In den 1870er Jahren hatte der Sarpinka-Handel in immer größerem Maße unter der Konkurrenz maschinell produzierter Stoffe zu leiden, die einen Preisverfall nach sich zog und sowohl die Produktionszahlen als auch die Gewinne der Weber massiv absinken ließ. In den 1880er Jahren überlebten nur dreißig von ursprünglich achtzig Sarpinka-Webereien. Die Gesamtproduktion ging um 43–45% zurück. Die von den Wolgadeutschen produzierten Sarpinka-Stoffe konnten weder mit den von Morosow und anderen russischen Industriellen in ihren Großfabriken produzierten Stoffen noch mit der billigen englischen Importware konkurrieren.

Nachdem es schließlich doch noch gelungen war, den Verfall der Sarpinka-Produktion zu stoppen, kam es in den 1890er Jahren erneut zu einem Aufschwung. Da es in den deutschen Kolonien an Arbeitskräften mangelte, gingen die Fabrikanten auch in die russischen Dörfer, um die dort lebenden Bauern mit Webstühlen auszustatten und anzulernen, was insbesondere nach den Missernten des Jahres 1898 auf einige Resonanz traf. Ende des 19. Jahrhunderts fand die Sarpinka-Produktion auch in den jenseits der Wolga gelegenen Kolonien Verbreitung. Anfang des 20. Jahrhunderts war die Sarpinka-Produktion das wichtigste Gewerbe in der Region und blieb sogar weitgehend von der Krise der Jahre 1900–1903 verschont. Tatsächlich konnten die im Gouvernement Saratow ansässigen Sarpinka-Produzenten nicht nur Rückgänge vermeiden, sondern ihren Warenausstoß sogar noch ausweiten.

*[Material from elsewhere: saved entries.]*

/-- a lattice move of one coordinate has length `≤ 1` (in fact `= |t|` for `t = ±1`). [folklore] -/
private theorem dist_update_le (f : Fin (d + 1) → ℝ) (μ : Fin (d + 1)) {t : ℝ} (ht : |t| ≤ 1) :
    dist (Function.update f μ (f μ + t)) f ≤ 1 := by
  refine (dist_pi_le_iff zero_le_one).2 fun ν => ?_
  by_cases h : ν = μ
  · subst h
    rw [Function.update_self, Real.dist_eq]
    have e : f ν + t - f ν = t := by ring
    rw [e]; exact ht
  · rw [Function.update_of_ne h, dist_self]; exact zero_le_one

/-- at an interior point the torus neighbours are at box distance `≤ 1`. [cite: Balaban1983RegularityDecay, p.572 (periodic conditions), dictionary] -/
theorem dist_toR_tshift_le_one {z : ↥(boxDom (N0 ℓ Mh k P))} (hint : Interior (N0 ℓ Mh k P) z) (μ : Fin (d + 1)) :
    dist (toR (tshift (N0 ℓ Mh k P) (unitVec μ) z).1) (toR z.1) ≤ 1 ∧ dist (toR (tshift (N0 ℓ Mh k P) (-unitVec μ) z).1) (toR z.1) ≤ 1 := by
  constructor
  · rw [tshift_unitVec_of_interior hint μ, toR_add_single]
    exact dist_update_le _ μ (by simp)
  · rw [tshift_neg_unitVec_of_interior hint μ, toR_sub_single, sub_eq_add_neg]
    exact dist_update_le _ μ (by simp)

/-- **FIRST DIFFERENCE WITH THE FORWARD TORUS NEIGHBOUR: `|χ(z) − χ(σ_{e_μ} z)| ≤ D1 θ/W`** (`W = 5S/2`; interior: the lattice move; at the walls both
values vanish). [cite: Balaban1984PropagatorsII, p.239 (ζ_□ «of the same type as h_□»), p.229 («the corresponding family of functions h described in (1.118)»); Balaban1983RegularityDecay, §2 p.577] -/
theorem abs_chiB_sub_tshift_le (hM8 : 8 ≤ Mh) (hP5 : ∀ μ, 5 ≤ P μ) (μ : Fin (d + 1)) (z : ↥(boxDom (N0 ℓ Mh k P))) :
    |chiB hMh1 hP4 c z - chiB hMh1 hP4 c (tshift (N0 ℓ Mh k P) (unitVec μ) z)| ≤ D1 thetaProf / (5 / 2 * (bigSide ℓ Mh c.1.1 : ℝ)) := by
  rw [abs_sub_comm, ← wChi_cc hMh1 hP4 c]
  by_cases hint : Interior (N0 ℓ Mh k P) z
  · rw [chiB_apply, chiB_apply, tshift_unitVec_of_interior hint μ, toR_add_single]
    have h := abs_chiR_axis_diff_le (Dch D c) hMh1 (cc D hMh1 hP4 c) (toR z.1) μ ((1 : ℤ) : ℝ)
    simpa using h
  · have h0 : chiB hMh1 hP4 c z = 0 := by
      by_contra h; exact hint (interior_of_chiB_ne_zero hMh1 hP4 c hM8 hP5 h)
    rw [(chiB_tshift_eq_zero_of_not_interior hMh1 hP4 c hM8 hP5 hint μ).1, h0, sub_zero, abs_zero]
    exact div_nonneg (D1_nonneg contDiff_thetaProf hasCompactSupport_thetaProf) (le_of_lt (wChi_pos _ hMh1 _))

/-- **FIRST DIFFERENCE WITH THE BACKWARD TORUS NEIGHBOUR: `|χ(z) − χ(σ_{−e_μ} z)| ≤ D1 θ/W`.** [cite: Balaban1984PropagatorsII, p.239, p.229] -/
theorem abs_chiB_sub_tshift_neg_le (hM8 : 8 ≤ Mh) (hP5 : ∀ μ, 5 ≤ P μ) (μ : Fin (d + 1)) (z : ↥(boxDom (N0 ℓ Mh k P))) :
    |chiB hMh1 hP4 c z - chiB hMh1 hP4 c (tshift (N0 ℓ Mh k P) (-unitVec μ) z)| ≤ D1 thetaProf / (5 / 2 * (bigSide ℓ Mh c.1.1 : ℝ)) := by
  rw [abs_sub_comm, ← wChi_cc hMh1 hP4 c]
  by_cases hint : Interior (N0 ℓ Mh k P) z
  · rw [chiB_apply, chiB_apply, tshift_neg_unitVec_of_interior hint μ, toR_sub_single]
    have h := abs_chiR_axis_diff_le (Dch D c) hMh1 (cc D hMh1 hP4 c) (toR z.1) μ (-((1 : ℤ) : ℝ))
    rw [← sub_eq_add_neg] at h
    simpa using h
  · have h0 : chiB hMh1 hP4 c z = 0 := by
      by_contra h; exact hint (interior_of_chiB_ne_zero hMh1 hP4 c hM8 hP5 h)
    rw [(chiB_tshift_eq_zero_of_not_interior hMh1 hP4 c hM8 hP5 hint μ).2, h0, sub_zero, abs_zero]
    exact div_nonneg (D1_nonneg contDiff_thetaProf hasCompactSupport_thetaProf) (le_of_lt (wChi_pos _ hMh1 _))

/-- **SECOND DIFFERENCE WITH THE TORUS NEIGHBOURS: `|χ(σ_{e_μ} z) − 2χ(z) + χ(σ_{−e_μ} z)| ≤ D2 θ/W²`.**
[cite: Balaban1984PropagatorsII, p.239 (ζ_□ «of the same type as h_□»), p.229 («the corresponding family of functions h described in (1.118)»); Balaban1983RegularityDecay, §2 p.577] -/
theorem abs_chiB_second_le (hM8 : 8 ≤ Mh) (hP5 : ∀ μ, 5 ≤ P μ) (μ : Fin (d + 1)) (z : ↥(boxDom (N0 ℓ Mh k P))) :
    |chiB hMh1 hP4 c (tshift (N0 ℓ Mh k P) (unitVec μ) z) - 2 * chiB hMh1 hP4 c z + chiB hMh1 hP4 c (tshift (N0 ℓ Mh k P) (-unitVec μ) z)|
      ≤ D2 thetaProf / (5 / 2 * (bigSide ℓ Mh c.1.1 : ℝ)) ^ 2 := by
  rw [← wChi_cc hMh1 hP4 c]
  by_cases hint : Interior (N0 ℓ Mh k P) z
  · rw [chiB_apply, chiB_apply, chiB_apply, tshift_unitVec_of_interior hint μ, tshift_neg_unitVec_of_interior hint μ,
      toR_add_single, toR_sub_single]
    have h := abs_chiR_axis_second_diff_le (Dch D c) (cc D hMh1 hP4 c) (toR z.1) μ ((1 : ℤ) : ℝ)
    simpa using h
  · have h0 : chiB hMh1 hP4 c z = 0 := by
      by_contra h; exact hint (interior_of_chiB_ne_zero hMh1 hP4 c hM8 hP5 h)
    obtain ⟨hp, hm⟩ := chiB_tshift_eq_zero_of_not_interior hMh1 hP4 c hM8 hP5 hint μ
    rw [hp, hm, h0, mul_zero, sub_zero, add_zero, abs_zero]
    exact div_nonneg (D2_nonneg contDiff_thetaProf hasCompactSupport_thetaProf) (sq_nonneg _)

/-- **A SITE OF A BLOCK OF `□̃` IS WITHIN `29S/16 − ½` OF THE CENTRE** (`M_h ≥ 8`, `R ≥ 3L`): the block has its centre within `7S/4` and level `≤ j + 1`
(`window_big`), hence radius `≤ (L^{j+1} − 1)/2 ≤ S/16 − ½`. [cite: Balaban1984PropagatorsII, p.239 (□̃), p.235] -/
theorem dist_ctr_le_of_mem_Qbig (hM8 : 8 ≤ Mh) (hR : 3 * (ℓ + 1) ≤ R) {z : ↥(boxDom (N0 ℓ Mh k P))}
    (hz : blkOf (Dch D c) z ∈ Qbig (Dch D c) (cc D hMh1 hP4 c)) :
    dist (toR z.1) (ctr (Dch D c) (cc D hMh1 hP4 c)) ≤ 29 / 16 * (bigSide ℓ Mh c.1.1 : ℝ) - 1 / 2 := by
  have hcen := (mem_Qbig (Dch D c)).1 hz
  rw [side_cc] at hcen
  have hlev : (blkOf (Dch D c) z).1.1 ≤ c.1.1 + 1 := (window_big (Dch D c) hMh1 hR hz).2
  have hsite := dist_toR_cen_le (Dch D c) (rfl : blkOf (Dch D c) z = blkOf (Dch D c) z)
  have hpow := pow_le_eighth_bigSide (ℓ := ℓ) hM8 hlev
  linarith [dist_triangle (toR z.1) (cen (Dch D c) (blkOf (Dch D c) z)) (ctr (Dch D c) (cc D hMh1 hP4 c))]

/-- **`χ_□ = 1` ON THE SITES OF THE BLOCKS OF `□̃` AND WITHIN ONE LATTICE STEP OF THEM** (`M_h ≥ 8`, `R ≥ 3L`): `29S/16 − ½ + 1 ≤ 15S/8`.
[cite: Balaban1984PropagatorsII, p.239 («equal to 1 on a cube containing □»)] -/
theorem chiB_eq_one_of_near_Qbig (hM8 : 8 ≤ Mh) (hR : 3 * (ℓ + 1) ≤ R) {z z' : ↥(boxDom (N0 ℓ Mh k P))}
    (hz : blkOf (Dch D c) z ∈ Qbig (Dch D c) (cc D hMh1 hP4 c)) (hnear : dist (toR z'.1) (toR z.1) ≤ 1) :
    chiB hMh1 hP4 c z' = 1 := by
  refine chiR_eq_one (Dch D c) hMh1 ?_
  rw [side_cc]
  have h1 := dist_ctr_le_of_mem_Qbig hMh1 hP4 c hM8 hR hz
  have hS8 := eight_le_bigSide (ℓ := ℓ) hM8 c.1.1
  linarith [dist_triangle (toR z'.1) (toR z.1) (ctr (Dch D c) (cc D hMh1 hP4 c))]

/-- a site of a block of `□̃` is interior (indeed `3`-deep). [cite: Balaban1984PropagatorsII, p.239 (□̃), (2.36) p.229, bookkeeping] -/
theorem interior_of_mem_Qbig (hM8 : 8 ≤ Mh) (hR : 3 * (ℓ + 1) ≤ R) (hP5 : ∀ μ, 5 ≤ P μ) {z : ↥(boxDom (N0 ℓ Mh k P))}
    (hz : blkOf (Dch D c) z ∈ Qbig (Dch D c) (cc D hMh1 hP4 c)) : Interior (N0 ℓ Mh k P) z := by
  have h1 := dist_ctr_le_of_mem_Qbig hMh1 hP4 c hM8 hR hz
  have hS8 := eight_le_bigSide (ℓ := ℓ) hM8 c.1.1
  exact interior_of_siteDeep ((siteDeep_of_dist_lt hMh1 hP4 c hM8 hP5 (z := z.1) (by linarith)).mono (by norm_num))

end Box

/-! ## §3  V1 sites of the chart frame: p22's (χ1)–(χ5) -/

section Sites

open B6GlobalChartV1 (PV toBox)
open B6ScalarChartV1 (toBox_shift toBox_unshift)
open B6AgreeLapV1Chart (DeepS deepS_mono)
open B6MemberOfCubeV1 (bare)
open B6CubeWindowV1 (eC x0 j0 j0_hj deep_of_dist_le)
open B10StarCount (unshift_shift)

variable {hd : 1 ≤ d + 1} {hL : Odd (ℓ + 1) ∧ 1 < ℓ + 1} {a₀ a₁ : ℝ} {m K : ℕ} {P' : Fin (d + 1) → ℕ}
variable (hN : ∀ μ, N0 ℓ Mh k P' μ = (PV d ℓ m K hd hL).sitesPerDir 0) {D : TDomains d ℓ Mh k P' R}
  (hMh1 : 1 ≤ Mh) (hP4 : ∀ μ, 4 ≤ P' μ) {a : ℕ} (hMha : Mh = (ℓ + 1) ^ a) (c : ↥(cubes D.toDomains)) (ha : a₀ ≤ a₁)

/-- **THE SITE CUT-OFF `χ_□` OF THE DOMAIN CHANGE** on the V1 sites of the chart frame of the cube `c`: `χ_□(x) := Π_μ θ((z_μ − ctr_μ)/(5S/2))`,
`z = toBox x`. [cite: Balaban1984PropagatorsII, (2.92) p.239 line 3, p.239 (ζ_□), dictionary (charts)] -/
def chiS (x : Site (PV d ℓ m K hd hL) 0) : ℝ := chiB hMh1 hP4 c (toBox hN x)

/-- unfolding. [cite: Balaban1984PropagatorsII, p.239, dictionary] -/
theorem chiS_apply (x : Site (PV d ℓ m K hd hL) 0) : chiS hN hMh1 hP4 c x = chiR (Dch D c) (cc D hMh1 hP4 c) (toR (toBox hN x).1) := rfl

/-- unfolding to the box cut-off. [cite: Balaban1984PropagatorsII, p.239, dictionary] -/
theorem chiS_eq_chiB (x : Site (PV d ℓ m K hd hL) 0) : chiS hN hMh1 hP4 c x = chiB hMh1 hP4 c (toBox hN x) := rfl

/-- (χ1) `0 ≤ χ`. [cite: Balaban1984PropagatorsII, p.239, bookkeeping] -/
theorem chiS_nonneg (x : Site (PV d ℓ m K hd hL) 0) : 0 ≤ chiS hN hMh1 hP4 c x := chiR_nonneg _ _ _

/-- (χ1) `χ ≤ 1`. [cite: Balaban1984PropagatorsII, p.239, bookkeeping] -/
theorem chiS_le_one (x : Site (PV d ℓ m K hd hL) 0) : chiS hN hMh1 hP4 c x ≤ 1 := chiR_le_one _ _ _

/-- (χ1) `|χ| ≤ 1`. [cite: Balaban1984PropagatorsII, p.239, bookkeeping] -/
theorem abs_chiS_le_one (x : Site (PV d ℓ m K hd hL) 0) : |chiS hN hMh1 hP4 c x| ≤ 1 := by
  rw [abs_of_nonneg (chiS_nonneg hN hMh1 hP4 c x)]; exact chiS_le_one hN hMh1 hP4 c x

/-- (χ2, radius form) `χ = 1` within `15S/8` of the centre. [cite: Balaban1984PropagatorsII, p.239 («equal to 1 on a cube containing □»)] -/
theorem chiS_eq_one_of_dist_le {x : Site (PV d ℓ m K hd hL) 0}
    (h : dist (toR (toBox hN x).1) (ctr (Dch D c) (cc D hMh1 hP4 c)) ≤ 15 / 8 * (bigSide ℓ Mh c.1.1 : ℝ)) : chiS hN hMh1 hP4 c x = 1 :=
  chiR_eq_one (Dch D c) hMh1 (by rw [side_cc]; exact h)

/-- **(χ2) `χ_□ = 1` NEAR THE `□̃`-BLOCKS** (`M_h ≥ 8`, `R ≥ 3L`): if the chart block of `x` lies in `Qbig` (the chart-frame `□̃`, radius `7S/4` — the blocks
carrying `ζ_□`, `h_□`) and `x′` is within box distance `1` of `x`, then `χ(x′) = 1`. [cite: Balaban1984PropagatorsII, p.239, p.247] -/
theorem chiS_eq_one_of_near_Qbig (hM8 : 8 ≤ Mh) (hR : 3 * (ℓ + 1) ≤ R) {x x' : Site (PV d ℓ m K hd hL) 0}
    (hx : blkOf (Dch D c) (toBox hN x) ∈ Qbig (Dch D c) (cc D hMh1 hP4 c)) (hnear : dist (toR (toBox hN x').1) (toR (toBox hN x).1) ≤ 1) :
    chiS hN hMh1 hP4 c x' = 1 :=
  chiB_eq_one_of_near_Qbig hMh1 hP4 c hM8 hR hx hnear

/-- (χ2) `χ_□ = 1` on the sites of the `□̃`-blocks. [cite: Balaban1984PropagatorsII, p.239] -/
theorem chiS_eq_one_of_mem_Qbig (hM8 : 8 ≤ Mh) (hR : 3 * (ℓ + 1) ≤ R) {x : Site (PV d ℓ m K hd hL) 0}
    (hx : blkOf (Dch D c) (toBox hN x) ∈ Qbig (Dch D c) (cc D hMh1 hP4 c)) : chiS hN hMh1 hP4 c x = 1 :=
  chiB_eq_one_of_near_Qbig hMh1 hP4 c hM8 hR hx (by rw [dist_self]; exact zero_le_one)

/-- (χ2) `χ_□ = 1` at the forward neighbours of the sites of the `□̃`-blocks (`P_μ ≥ 5`). [cite: Balaban1984PropagatorsII, p.239] -/
theorem chiS_shift_eq_one_of_mem_Qbig (hM8 : 8 ≤ Mh) (hR : 3 * (ℓ + 1) ≤ R) (hP5 : ∀ μ, 5 ≤ P' μ) {x : Site (PV d ℓ m K hd hL) 0}
    (hx : blkOf (Dch D c) (toBox hN x) ∈ Qbig (Dch D c) (cc D hMh1 hP4 c)) (μ : Fin (d + 1)) : chiS hN hMh1 hP4 c (x.shift μ) = 1 := by
  rw [chiS_eq_chiB, toBox_shift hN]
  exact chiB_eq_one_of_near_Qbig hMh1 hP4 c hM8 hR hx (dist_toR_tshift_le_one (interior_of_mem_Qbig hMh1 hP4 c hM8 hR hP5 hx) μ).1

/-- (χ2) `χ_□ = 1` at the backward neighbours of the sites of the `□̃`-blocks (`P_μ ≥ 5`). [cite: Balaban1984PropagatorsII, p.239] -/
theorem chiS_unshift_eq_one_of_mem_Qbig (hM8 : 8 ≤ Mh) (hR : 3 * (ℓ + 1) ≤ R) (hP5 : ∀ μ, 5 ≤ P' μ) {x : Site (PV d ℓ m K hd hL) 0}
    (hx : blkOf (Dch D c) (toBox hN x) ∈ Qbig (Dch D c) (cc D hMh1 hP4 c)) (μ : Fin (d + 1)) : chiS hN hMh1 hP4 c (x.unshift μ) = 1 := by
  rw [chiS_eq_chiB, toBox_unshift hN]
  exact chiB_eq_one_of_near_Qbig hMh1 hP4 c hM8 hR hx (dist_toR_tshift_le_one (interior_of_mem_Qbig hMh1 hP4 c hM8 hR hP5 hx) μ).2

/-- (χ3, radius form) `χ ≠ 0 ⇒` the box point is within `35S/16` of the centre. [cite: Balaban1984PropagatorsII, p.239 («equal to 0 outside a similar cube»)] -/
theorem dist_lt_of_chiS_ne_zero {x : Site (PV d ℓ m K hd hL) 0} (h : chiS hN hMh1 hP4 c x ≠ 0) :
    dist (toR (toBox hN x).1) (ctr (Dch D c) (cc D hMh1 hP4 c)) < 35 / 16 * (bigSide ℓ Mh c.1.1 : ℝ) := by
  have hd := dist_lt_of_chiR_ne_zero (Dch D c) hMh1 h
  rwa [side_cc] at hd

/-- `S_j ≥ 8L` for `M_h ≥ 8`, `j ≥ 1`… in fact for every `j`: `S_j = M_h L^{j+1} ≥ 8L`. [folklore] -/
private theorem eight_L_le_bigSide (hM8 : 8 ≤ Mh) (j : ℕ) : 8 * ((ℓ : ℝ) + 1) ≤ (bigSide ℓ Mh j : ℝ) := by
  have h : 8 * (ℓ + 1) ≤ bigSide ℓ Mh j := by
    unfold bigSide
    exact Nat.mul_le_mul hM8 (by
      calc ℓ + 1 = (ℓ + 1) ^ 1 := (pow_one _).symm
        _ ≤ (ℓ + 1) ^ (j + 1) := Nat.pow_le_pow_right (Nat.succ_pos ℓ) (by omega))
  exact_mod_cast h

Ein voll ausgestatteter Webstuhl kostete laut „Untersuchung des handwerklichen Gewerbes im Gouvernement Saratow“ 21 Rubel, von denen zehn Rubel auf den Webstuhl selbst und elf Rubel auf alle sonstige Ausstattung entfielen. Andere Quellen nennen einen Preis von 13–15 Rubeln. Die gesamten Anschaffungskosten mussten die Weber selbst tragen. 30% des Gewinns wurden von den Unternehmern einbehalten. Das Durchschnittseinkommen eines Webers lag im Gouvernement Saratow deutlich über dem in anderen Regionen des Russischen Reiches üblichen Durchschnitt, wo insbesondere die für ein  Verteilungskontor arbeitenden Weber nur 63% des im Gouvernement Saratow üblichen Lohns erhielten. In den Jahren 1910–1911 waren 12.626 Personen im Sarpinka-Gewerbe beschäftigt. Am Vorabend des Ersten Weltkriegs stieg die Zahl der Verteilungskontore auf 64. 1918 waren etwa 15.000 Personen in derSarpinka-Produktion tätig. Nach der Oktoberrevolution wurde die Sarpinka-Produktion industriell betrieben und war in den Hauptproduktionszentren Balzer (Goly Karamysch) Frank (Medwedizkoje) und Kratzke (Potschinnaja) konzentriert.